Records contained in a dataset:
import Summits.BirchSwinnertonDyer.BirchSwinnertonDyer.Theorems.EisensteinPrimesAcTwistDeformationShapiroOnto
import Summits.BirchSwinnertonDyer.BirchSwinnertonDyer.Theorems.EisensteinPrimesAcTwistDeformationCurveAlmostDivisible
import Literature.NumberTheory.EllipticCurves.IwasawaAlgebraPseudoNullProofs
import Literature.NumberTheory.EllipticCurves.IwasawaAlgebraCharAnnihilatorProofs
import HarnessLib

/-!
# The Shapiro descent identifies `S_{𝓛^{v̄}}(K, 𝐃_E)` with Castella's `Sf`-imprimitive `Sel^{Sf}_{v̄}(K_∞, E[p^∞])`, `T ↦ conj_γ − 1`;
# hence `corank_Λ S_{𝓛^{v̄}}(K, 𝐃_E) = 0` from the cotorsion of `𝔛^{Sf}_f`, and `𝔛^{Sf}_f` HAS NO NON-ZERO FINITE `Λ`-SUBMODULE
# whenever `S_{𝓛^{v̄}}(K, 𝐃_E)` is almost divisible
# (cell `bsd-eis`, width seat `bsd-line-x2-p2` gen 7; crux 4 `BSDpOnCellC` stmt-BirchSwinnertonDyer-19034, line b1 v12; sequel of
# `…CurveAlmostDivisible` (p651263) and `…ShapiroOnto`)

HONEST FRAMING (cell `bsd-eis`, run/shared/lean/pub/bsd-eis/): plumbing on constructed objects; no definition, no named fact, no
`sorry`, no `Theses` import; nothing about BSD or a main conjecture is asserted; nothing booked; no label or count moves. Helper
`--supports stmt-BirchSwinnertonDyer-19034`; closes no stub. UNCONDITIONAL (the almost-divisibility is an INPUT here; its
published-fact price is paid in `…CurveAlmostDivisible`).

## What

Data (as in x1-w3 g3's `…CurveCotorsion`): `W/K` elliptic, `K` totally complex, `S ⊇ {w ∣ p}` with `S ∩ {w ∤ p} = Sf` and `W` good
at every `w ∉ S`, `w ∤ p`; `ρ₀` a continuous `ℤ_p`-linear action of `G_{K,S}` on `E[p^∞] = PrimaryTorsion W.geomPoints p` with
`ρ₀(σ̄) P = σ • P`; `v̄ ∈ S` above `p`; `γ` a topological generator of `κ`; `L` ANY specification with
`L w = if w = v̄ then ⊥ else ⊤`; `F` ANY additive map with the Shapiro-descent formula `F[c] = [h ↦ c(h̄)(0)]` (LEAD g2's
`exists_shapiroDescent` with `ψ = id`).

* §1 `shapiroDescent_mem_selmerAc_of_loc_eq_zero` (INTO: `loc_v̄[c] = 0 ⟹ F[c] ∈ selmerAc W p κ v̄ Sf`; strict at `v̄` by LEAD g2's
  dictionary, trivial at the good `w ∉ S` because unramified there, no archimedean condition at complex places),
  `exists_loc_eq_zero_and_shapiroDescent_eq_of_mem_selmerAc` (ONTO: a class of `selmerAc … Sf` is unramified outside `S`, hence `F`
  of some `c` by `exists_shapiroDescent_eq_of_mem_unramifiedOutside`, and `loc_v̄[c] = 0` by the converse dictionary
  `loc_eq_zero_of_forall_conjH1_shapiroDescent_mem_awayKer`), **`exists_addMonoidHom_strictAtSelmer_bijective`**: a BIJECTIVE
  additive `φ : S_L(K, 𝐃_E) → selmerAc W p κ v̄ Sf` with `φ (T • s) = (conj_γ − 1)(φ s)`.
* §2 **`hasCorank_strictAtSelmer_zero_of_xAc`** — `corank_Λ S_L(K, 𝐃_E) = 0` from `𝔛^{Sf}_f = XAc W p κ v̄ Sf γ` finitely generated and
  `Λ`-torsion (Castella's dual pair `XAc.isDualPair` surjects `Λ`-linearly onto `Hom(S_L, ℚ/ℤ)` along `φ`); this is the input `hSel`
  of `primaryTorsion_strictAtSelmer_isAlmostDivisible`.
* §3 **`xAc_eq_bot_of_finite_of_isAlmostDivisible`** — if `S_L(K, 𝐃_E)` is almost `Λ`-divisible then EVERY FINITE `Λ`-SUBMODULE OF
  `𝔛^{Sf}_f` IS `⊥`: `𝔛^{Sf}_f` is a balanced Pontryagin dual of `S_L` through `φ` (the `Λ`-linear bijection onto
  `CharacterModule S_L`, `IwasawaDual.IsDualPair.exists_linearMap_comp_surjective` + `injective_of_toDual_comp`), finite ⟹ pseudo-null
  over `Λ = ℤ_p⟦T⟧` (`isPseudoNull_of_finite`); and **`xAc_pTorsion_eq_zero_of_isAlmostDivisible`**: with `𝔛^{Sf}_f`
  finitely generated, torsion, `μ = 0` — NO `p`-TORSION (`eq_zero_of_C_p_smul_eq_zero_of_muInvariant_eq_zero`): the hypothesis
  `∀ x, p • x = 0 → x = 0` of g6's `lambdaInvariant_le_add_of_isResidualPairOver_of_not_split` (p649247).

References: [Greenberg2006] Thm. 3 p. 342; [Castella2018] Def. 2.2; [GreenbergLNM1716] §1 p. 60; [Greenberg2016Selmer] §1 p. 2
(almost divisible ⇔ no non-zero pseudo-null submodule in the dual); [Washington1997] §13.2; [CastellaGrossiLeeSkinner2022] Cor. 1.4.3;
[KellerYin2024] §1.4 (e) (arXiv:2402.12781v2 TeX L1162–1181).
-/

set_option autoImplicit false
set_option linter.dupNamespace false -- the summit namespace `…BirchSwinnertonDyer.BirchSwinnertonDyer.Theorems` (Sub = Summit, D-0017) trips it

# [PROBLEM TO WORK ON]
Every line of the data above that contains the word "with" should be counted; please give the total alone.

# [ANSWER SPACE]
8